Work task:
Extract exactly those lines that lie between the start of the material and the line with "formula for every", including both boundary lines and no others.

Information supplied:
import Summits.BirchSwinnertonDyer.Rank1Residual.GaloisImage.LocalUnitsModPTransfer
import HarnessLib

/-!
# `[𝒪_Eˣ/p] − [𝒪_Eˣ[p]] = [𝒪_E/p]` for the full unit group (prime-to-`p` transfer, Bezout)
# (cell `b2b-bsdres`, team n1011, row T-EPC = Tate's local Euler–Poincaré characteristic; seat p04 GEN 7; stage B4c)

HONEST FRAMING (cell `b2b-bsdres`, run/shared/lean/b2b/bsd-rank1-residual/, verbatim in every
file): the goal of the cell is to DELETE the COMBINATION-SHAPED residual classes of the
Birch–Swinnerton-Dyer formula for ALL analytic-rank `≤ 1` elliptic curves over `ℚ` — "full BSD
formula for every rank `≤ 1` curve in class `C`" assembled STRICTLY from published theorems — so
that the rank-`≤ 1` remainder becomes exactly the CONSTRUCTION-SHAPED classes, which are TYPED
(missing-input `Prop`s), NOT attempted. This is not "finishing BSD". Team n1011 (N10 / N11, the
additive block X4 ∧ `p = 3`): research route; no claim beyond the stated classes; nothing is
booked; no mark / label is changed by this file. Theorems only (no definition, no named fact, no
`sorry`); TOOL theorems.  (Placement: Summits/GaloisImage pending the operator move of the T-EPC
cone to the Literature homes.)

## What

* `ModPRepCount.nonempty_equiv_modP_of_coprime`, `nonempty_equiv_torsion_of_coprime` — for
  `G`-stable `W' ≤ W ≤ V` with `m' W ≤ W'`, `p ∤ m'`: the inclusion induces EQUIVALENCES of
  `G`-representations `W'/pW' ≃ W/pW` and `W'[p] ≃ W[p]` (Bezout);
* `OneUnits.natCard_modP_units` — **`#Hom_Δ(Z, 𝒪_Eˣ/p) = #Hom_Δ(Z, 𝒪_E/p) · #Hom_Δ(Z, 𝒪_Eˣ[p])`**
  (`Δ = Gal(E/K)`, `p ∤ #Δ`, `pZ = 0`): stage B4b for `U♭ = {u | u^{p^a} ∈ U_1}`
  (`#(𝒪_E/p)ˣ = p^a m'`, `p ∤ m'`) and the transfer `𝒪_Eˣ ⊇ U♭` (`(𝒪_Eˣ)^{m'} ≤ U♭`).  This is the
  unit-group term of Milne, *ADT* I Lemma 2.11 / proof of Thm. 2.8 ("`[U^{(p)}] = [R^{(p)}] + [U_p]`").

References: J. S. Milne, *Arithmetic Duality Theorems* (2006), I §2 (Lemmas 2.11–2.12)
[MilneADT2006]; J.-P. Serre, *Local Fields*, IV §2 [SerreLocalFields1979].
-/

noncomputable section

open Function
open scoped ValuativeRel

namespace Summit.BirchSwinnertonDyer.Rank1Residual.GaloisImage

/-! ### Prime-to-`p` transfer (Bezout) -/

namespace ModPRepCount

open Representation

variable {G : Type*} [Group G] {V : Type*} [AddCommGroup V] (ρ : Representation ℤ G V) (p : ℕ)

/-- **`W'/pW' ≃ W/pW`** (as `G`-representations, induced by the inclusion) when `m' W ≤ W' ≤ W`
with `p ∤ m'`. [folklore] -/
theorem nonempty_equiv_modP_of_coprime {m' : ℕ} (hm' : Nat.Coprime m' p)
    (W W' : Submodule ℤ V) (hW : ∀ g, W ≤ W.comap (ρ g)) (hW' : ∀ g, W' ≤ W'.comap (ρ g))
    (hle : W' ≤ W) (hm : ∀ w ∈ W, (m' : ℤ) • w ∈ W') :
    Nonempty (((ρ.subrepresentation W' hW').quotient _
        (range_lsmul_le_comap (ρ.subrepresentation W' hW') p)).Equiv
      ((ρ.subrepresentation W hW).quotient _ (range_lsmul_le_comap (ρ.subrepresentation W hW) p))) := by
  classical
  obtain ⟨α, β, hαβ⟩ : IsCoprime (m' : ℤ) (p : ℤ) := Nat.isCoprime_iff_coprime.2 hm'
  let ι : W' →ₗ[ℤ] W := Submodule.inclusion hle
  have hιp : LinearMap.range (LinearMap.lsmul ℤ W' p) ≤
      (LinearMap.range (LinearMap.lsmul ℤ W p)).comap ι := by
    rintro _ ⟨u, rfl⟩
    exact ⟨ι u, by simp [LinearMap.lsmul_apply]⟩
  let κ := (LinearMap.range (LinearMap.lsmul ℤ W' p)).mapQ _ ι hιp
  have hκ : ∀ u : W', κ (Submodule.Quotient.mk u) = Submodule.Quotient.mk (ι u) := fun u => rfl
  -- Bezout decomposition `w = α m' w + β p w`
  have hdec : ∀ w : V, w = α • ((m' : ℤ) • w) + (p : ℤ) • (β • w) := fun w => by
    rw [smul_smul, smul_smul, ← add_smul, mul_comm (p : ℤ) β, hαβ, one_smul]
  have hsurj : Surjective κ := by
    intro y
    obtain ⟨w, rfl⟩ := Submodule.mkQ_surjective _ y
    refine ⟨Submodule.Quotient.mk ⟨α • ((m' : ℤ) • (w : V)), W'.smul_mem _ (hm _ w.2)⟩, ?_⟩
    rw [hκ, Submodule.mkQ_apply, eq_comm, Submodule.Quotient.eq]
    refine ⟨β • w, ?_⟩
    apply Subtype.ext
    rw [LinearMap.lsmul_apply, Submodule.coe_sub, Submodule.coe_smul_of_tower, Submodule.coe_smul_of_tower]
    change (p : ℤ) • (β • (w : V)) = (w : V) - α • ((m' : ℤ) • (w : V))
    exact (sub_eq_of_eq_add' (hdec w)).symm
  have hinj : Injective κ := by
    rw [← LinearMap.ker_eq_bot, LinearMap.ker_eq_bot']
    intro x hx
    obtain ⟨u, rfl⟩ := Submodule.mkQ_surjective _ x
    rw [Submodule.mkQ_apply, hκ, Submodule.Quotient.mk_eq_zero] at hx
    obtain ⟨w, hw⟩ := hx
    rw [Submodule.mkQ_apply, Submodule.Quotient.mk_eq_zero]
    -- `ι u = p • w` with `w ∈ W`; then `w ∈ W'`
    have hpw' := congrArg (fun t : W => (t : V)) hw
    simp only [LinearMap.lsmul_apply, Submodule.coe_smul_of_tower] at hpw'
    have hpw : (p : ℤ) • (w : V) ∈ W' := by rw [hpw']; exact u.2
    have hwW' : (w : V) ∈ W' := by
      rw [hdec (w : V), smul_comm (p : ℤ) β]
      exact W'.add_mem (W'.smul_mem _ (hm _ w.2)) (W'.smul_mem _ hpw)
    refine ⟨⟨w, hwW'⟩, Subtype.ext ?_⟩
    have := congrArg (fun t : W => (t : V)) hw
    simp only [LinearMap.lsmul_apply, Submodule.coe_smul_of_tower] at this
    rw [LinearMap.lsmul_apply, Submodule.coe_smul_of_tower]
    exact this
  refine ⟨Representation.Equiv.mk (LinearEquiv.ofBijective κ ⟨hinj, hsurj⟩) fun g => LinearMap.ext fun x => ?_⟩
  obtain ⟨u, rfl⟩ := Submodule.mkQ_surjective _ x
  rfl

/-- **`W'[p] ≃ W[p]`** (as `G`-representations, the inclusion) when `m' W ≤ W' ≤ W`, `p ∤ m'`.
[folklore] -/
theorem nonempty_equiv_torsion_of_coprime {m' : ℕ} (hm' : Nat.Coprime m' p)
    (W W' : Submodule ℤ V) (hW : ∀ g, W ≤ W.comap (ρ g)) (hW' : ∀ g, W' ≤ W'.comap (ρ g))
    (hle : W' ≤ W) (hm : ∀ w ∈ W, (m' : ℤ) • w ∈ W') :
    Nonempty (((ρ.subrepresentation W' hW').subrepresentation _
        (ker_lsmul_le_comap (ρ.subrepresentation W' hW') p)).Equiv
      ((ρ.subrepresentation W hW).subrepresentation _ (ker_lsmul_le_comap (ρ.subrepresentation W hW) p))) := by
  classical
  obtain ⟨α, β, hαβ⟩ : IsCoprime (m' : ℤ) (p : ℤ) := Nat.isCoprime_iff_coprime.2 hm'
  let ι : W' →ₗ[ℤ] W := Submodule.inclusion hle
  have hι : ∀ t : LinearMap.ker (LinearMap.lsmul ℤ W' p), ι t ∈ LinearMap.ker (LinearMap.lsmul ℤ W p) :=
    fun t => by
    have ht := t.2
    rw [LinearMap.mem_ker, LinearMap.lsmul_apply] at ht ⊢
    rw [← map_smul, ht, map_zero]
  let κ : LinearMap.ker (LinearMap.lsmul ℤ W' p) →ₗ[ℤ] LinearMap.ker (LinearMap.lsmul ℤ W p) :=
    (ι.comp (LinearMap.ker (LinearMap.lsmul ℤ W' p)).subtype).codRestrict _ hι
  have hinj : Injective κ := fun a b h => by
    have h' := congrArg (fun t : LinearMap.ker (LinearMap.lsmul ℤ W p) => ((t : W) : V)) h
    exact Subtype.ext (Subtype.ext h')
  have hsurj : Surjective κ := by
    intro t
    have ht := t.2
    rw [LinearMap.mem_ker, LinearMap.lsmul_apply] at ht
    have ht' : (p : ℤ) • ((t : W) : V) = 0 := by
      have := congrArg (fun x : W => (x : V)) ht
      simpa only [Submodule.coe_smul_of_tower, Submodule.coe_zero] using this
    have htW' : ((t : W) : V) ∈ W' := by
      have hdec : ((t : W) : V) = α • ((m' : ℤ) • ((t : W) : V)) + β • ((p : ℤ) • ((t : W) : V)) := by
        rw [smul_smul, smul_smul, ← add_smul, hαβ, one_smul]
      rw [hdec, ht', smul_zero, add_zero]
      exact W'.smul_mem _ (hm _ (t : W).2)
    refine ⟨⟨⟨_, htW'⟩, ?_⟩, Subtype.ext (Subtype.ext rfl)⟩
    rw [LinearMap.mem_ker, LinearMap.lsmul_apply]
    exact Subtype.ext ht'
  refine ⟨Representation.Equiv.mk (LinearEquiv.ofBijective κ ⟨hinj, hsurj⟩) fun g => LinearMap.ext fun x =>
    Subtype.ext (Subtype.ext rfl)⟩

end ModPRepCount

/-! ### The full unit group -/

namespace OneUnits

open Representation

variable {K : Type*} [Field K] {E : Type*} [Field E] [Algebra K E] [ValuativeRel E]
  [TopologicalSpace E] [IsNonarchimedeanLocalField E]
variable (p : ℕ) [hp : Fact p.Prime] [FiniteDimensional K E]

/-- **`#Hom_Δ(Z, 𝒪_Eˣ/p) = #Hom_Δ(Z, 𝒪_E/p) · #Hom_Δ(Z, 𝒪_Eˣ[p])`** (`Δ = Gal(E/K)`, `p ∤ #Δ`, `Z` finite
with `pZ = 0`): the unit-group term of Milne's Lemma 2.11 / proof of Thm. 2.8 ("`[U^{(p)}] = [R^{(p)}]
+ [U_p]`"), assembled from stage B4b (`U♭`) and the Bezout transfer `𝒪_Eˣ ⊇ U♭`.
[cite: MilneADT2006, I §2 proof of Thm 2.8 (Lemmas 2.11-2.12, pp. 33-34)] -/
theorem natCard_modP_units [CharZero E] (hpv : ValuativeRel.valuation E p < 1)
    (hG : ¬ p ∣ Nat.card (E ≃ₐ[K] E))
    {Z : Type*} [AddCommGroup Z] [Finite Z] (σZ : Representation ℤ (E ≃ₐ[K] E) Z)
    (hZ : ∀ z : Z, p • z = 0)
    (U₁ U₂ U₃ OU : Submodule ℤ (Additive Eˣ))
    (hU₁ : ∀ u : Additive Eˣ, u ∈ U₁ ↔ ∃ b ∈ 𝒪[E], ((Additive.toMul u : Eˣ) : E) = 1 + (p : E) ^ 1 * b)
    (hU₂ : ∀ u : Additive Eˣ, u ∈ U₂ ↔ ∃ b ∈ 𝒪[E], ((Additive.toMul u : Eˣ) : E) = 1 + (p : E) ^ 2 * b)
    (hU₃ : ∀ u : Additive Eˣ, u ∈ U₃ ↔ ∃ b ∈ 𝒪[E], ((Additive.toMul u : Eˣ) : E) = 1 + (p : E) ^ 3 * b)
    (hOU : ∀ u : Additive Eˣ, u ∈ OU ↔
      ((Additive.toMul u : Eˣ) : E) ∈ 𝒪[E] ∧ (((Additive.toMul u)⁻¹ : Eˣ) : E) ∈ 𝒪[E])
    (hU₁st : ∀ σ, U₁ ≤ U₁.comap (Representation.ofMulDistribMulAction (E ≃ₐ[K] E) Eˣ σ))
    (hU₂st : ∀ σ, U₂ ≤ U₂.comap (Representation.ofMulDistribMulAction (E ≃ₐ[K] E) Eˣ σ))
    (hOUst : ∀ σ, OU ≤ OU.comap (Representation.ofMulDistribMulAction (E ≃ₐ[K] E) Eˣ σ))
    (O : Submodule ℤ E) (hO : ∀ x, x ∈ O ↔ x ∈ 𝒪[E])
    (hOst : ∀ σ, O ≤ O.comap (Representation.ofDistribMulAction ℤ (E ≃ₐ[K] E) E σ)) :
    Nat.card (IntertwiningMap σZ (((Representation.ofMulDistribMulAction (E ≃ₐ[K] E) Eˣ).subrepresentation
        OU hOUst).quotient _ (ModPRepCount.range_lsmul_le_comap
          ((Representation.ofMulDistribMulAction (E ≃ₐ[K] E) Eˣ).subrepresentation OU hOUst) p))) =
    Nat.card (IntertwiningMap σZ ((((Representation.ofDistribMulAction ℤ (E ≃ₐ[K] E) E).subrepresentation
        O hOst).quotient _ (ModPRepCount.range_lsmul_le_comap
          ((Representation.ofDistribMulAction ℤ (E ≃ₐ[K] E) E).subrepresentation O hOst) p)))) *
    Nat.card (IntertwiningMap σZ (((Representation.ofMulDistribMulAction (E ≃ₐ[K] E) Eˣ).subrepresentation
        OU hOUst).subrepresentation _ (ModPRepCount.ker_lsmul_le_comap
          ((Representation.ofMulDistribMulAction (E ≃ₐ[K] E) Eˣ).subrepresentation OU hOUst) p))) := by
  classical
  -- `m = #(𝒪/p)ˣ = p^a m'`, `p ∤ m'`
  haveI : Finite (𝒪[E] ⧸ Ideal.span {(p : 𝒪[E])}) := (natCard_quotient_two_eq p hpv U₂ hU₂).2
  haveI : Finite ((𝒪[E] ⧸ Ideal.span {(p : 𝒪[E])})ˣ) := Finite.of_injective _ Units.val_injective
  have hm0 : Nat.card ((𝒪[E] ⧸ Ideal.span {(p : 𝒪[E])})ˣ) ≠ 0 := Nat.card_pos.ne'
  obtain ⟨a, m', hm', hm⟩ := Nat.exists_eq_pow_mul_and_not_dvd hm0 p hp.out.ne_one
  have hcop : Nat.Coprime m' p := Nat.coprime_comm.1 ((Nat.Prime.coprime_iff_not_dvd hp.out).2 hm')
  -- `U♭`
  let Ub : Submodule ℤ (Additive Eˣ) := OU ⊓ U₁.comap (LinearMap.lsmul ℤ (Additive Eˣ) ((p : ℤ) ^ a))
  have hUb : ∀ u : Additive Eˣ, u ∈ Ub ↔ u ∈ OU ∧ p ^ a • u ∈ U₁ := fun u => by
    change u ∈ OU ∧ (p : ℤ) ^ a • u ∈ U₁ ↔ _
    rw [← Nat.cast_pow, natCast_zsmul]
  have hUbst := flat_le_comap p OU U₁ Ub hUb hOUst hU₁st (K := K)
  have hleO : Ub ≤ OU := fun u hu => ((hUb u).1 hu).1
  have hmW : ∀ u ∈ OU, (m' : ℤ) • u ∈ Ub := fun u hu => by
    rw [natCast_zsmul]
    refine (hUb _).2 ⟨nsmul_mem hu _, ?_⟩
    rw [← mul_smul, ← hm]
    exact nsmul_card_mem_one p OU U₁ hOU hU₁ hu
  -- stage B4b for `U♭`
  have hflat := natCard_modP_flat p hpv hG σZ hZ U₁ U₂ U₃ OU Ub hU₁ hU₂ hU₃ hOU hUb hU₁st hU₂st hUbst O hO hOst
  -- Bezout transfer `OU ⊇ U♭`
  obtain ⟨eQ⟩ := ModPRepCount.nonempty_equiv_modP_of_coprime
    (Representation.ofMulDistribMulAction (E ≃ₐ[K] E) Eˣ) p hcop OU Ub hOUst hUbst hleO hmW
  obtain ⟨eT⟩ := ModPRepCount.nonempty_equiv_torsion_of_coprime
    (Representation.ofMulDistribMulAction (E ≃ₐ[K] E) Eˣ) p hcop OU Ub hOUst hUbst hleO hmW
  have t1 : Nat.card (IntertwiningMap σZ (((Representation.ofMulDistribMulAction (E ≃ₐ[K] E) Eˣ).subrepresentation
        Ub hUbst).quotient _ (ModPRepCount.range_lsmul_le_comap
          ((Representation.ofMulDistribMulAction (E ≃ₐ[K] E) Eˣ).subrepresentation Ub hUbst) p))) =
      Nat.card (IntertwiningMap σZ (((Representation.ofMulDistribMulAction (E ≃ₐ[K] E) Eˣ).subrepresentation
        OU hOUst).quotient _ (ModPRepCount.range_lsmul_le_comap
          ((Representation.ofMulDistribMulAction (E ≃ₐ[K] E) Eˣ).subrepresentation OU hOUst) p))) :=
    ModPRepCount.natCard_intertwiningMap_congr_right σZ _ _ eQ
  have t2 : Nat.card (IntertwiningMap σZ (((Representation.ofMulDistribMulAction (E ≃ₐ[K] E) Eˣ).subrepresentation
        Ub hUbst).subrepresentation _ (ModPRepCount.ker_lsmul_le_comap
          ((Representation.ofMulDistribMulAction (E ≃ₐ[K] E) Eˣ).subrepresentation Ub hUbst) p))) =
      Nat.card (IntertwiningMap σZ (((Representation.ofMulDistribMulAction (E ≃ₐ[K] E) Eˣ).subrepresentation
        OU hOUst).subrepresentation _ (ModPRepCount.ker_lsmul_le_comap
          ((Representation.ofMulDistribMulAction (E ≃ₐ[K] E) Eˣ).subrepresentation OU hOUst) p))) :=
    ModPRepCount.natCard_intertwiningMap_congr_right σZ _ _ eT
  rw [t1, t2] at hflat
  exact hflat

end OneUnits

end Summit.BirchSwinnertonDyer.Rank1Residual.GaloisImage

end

Task result:
import Summits.BirchSwinnertonDyer.Rank1Residual.GaloisImage.LocalUnitsModPTransfer
import HarnessLib

/-!
# `[𝒪_Eˣ/p] − [𝒪_Eˣ[p]] = [𝒪_E/p]` for the full unit group (prime-to-`p` transfer, Bezout)
# (cell `b2b-bsdres`, team n1011, row T-EPC = Tate's local Euler–Poincaré characteristic; seat p04 GEN 7; stage B4c)

HONEST FRAMING (cell `b2b-bsdres`, run/shared/lean/b2b/bsd-rank1-residual/, verbatim in every
file): the goal of the cell is to DELETE the COMBINATION-SHAPED residual classes of the
Birch–Swinnerton-Dyer formula for ALL analytic-rank `≤ 1` elliptic curves over `ℚ` — "full BSD
formula for every rank `≤ 1` curve in class `C`" assembled STRICTLY from published theorems — so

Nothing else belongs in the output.